- Problem details:
Set down, exactly, every line from the top of the listing through the one holding "Helper toward the".

══ Data provided ══

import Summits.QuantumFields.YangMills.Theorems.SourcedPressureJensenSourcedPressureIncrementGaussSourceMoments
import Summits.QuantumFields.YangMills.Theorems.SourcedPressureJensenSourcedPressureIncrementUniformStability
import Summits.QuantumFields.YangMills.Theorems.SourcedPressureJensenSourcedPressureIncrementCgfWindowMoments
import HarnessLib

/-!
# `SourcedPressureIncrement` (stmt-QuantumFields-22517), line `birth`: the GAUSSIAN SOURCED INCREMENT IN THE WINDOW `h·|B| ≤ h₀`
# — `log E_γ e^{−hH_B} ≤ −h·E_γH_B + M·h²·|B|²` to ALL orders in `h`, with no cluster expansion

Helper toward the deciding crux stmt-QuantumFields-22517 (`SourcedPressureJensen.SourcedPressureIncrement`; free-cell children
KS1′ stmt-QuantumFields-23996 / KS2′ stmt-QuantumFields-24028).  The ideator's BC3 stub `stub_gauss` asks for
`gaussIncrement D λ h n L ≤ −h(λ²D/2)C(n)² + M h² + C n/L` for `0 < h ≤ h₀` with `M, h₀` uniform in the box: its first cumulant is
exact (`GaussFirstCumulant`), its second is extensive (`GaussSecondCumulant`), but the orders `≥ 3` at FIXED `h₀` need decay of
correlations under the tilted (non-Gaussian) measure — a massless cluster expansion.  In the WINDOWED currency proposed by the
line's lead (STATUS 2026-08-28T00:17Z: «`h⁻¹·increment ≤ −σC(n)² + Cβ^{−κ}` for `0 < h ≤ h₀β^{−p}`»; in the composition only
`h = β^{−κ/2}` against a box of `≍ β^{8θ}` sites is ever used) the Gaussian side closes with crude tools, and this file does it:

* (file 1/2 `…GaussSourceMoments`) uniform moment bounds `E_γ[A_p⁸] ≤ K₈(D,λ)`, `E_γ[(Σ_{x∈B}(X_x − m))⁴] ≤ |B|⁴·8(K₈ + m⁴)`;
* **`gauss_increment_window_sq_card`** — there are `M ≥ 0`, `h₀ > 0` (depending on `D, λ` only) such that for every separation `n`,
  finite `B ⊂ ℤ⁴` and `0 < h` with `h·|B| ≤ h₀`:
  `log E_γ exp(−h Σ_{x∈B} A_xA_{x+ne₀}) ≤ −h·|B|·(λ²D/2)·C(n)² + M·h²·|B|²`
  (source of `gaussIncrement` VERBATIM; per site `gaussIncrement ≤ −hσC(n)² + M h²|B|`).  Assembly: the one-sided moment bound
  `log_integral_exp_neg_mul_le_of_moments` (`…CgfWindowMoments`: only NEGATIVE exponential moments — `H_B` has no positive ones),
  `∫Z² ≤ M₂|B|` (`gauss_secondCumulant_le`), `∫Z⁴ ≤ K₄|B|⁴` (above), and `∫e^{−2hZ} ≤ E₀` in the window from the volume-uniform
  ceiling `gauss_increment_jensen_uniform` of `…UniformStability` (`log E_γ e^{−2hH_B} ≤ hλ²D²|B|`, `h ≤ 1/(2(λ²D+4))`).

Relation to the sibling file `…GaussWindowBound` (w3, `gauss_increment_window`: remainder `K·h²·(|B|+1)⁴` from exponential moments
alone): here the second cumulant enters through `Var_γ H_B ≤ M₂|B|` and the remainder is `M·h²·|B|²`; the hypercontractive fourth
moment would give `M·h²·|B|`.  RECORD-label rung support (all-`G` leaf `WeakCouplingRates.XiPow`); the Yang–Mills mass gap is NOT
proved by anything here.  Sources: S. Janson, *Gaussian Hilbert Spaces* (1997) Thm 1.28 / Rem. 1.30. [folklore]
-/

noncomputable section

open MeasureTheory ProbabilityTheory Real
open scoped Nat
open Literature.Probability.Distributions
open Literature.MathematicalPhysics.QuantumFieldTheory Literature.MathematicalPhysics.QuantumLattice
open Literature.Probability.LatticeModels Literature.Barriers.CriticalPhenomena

═══

- Task response:
import Summits.QuantumFields.YangMills.Theorems.SourcedPressureJensenSourcedPressureIncrementGaussSourceMoments
import Summits.QuantumFields.YangMills.Theorems.SourcedPressureJensenSourcedPressureIncrementUniformStability
import Summits.QuantumFields.YangMills.Theorems.SourcedPressureJensenSourcedPressureIncrementCgfWindowMoments
import HarnessLib

/-!
# `SourcedPressureIncrement` (stmt-QuantumFields-22517), line `birth`: the GAUSSIAN SOURCED INCREMENT IN THE WINDOW `h·|B| ≤ h₀`
# — `log E_γ e^{−hH_B} ≤ −h·E_γH_B + M·h²·|B|²` to ALL orders in `h`, with no cluster expansion

Helper toward the deciding crux stmt-QuantumFields-22517 (`SourcedPressureJensen.SourcedPressureIncrement`; free-cell children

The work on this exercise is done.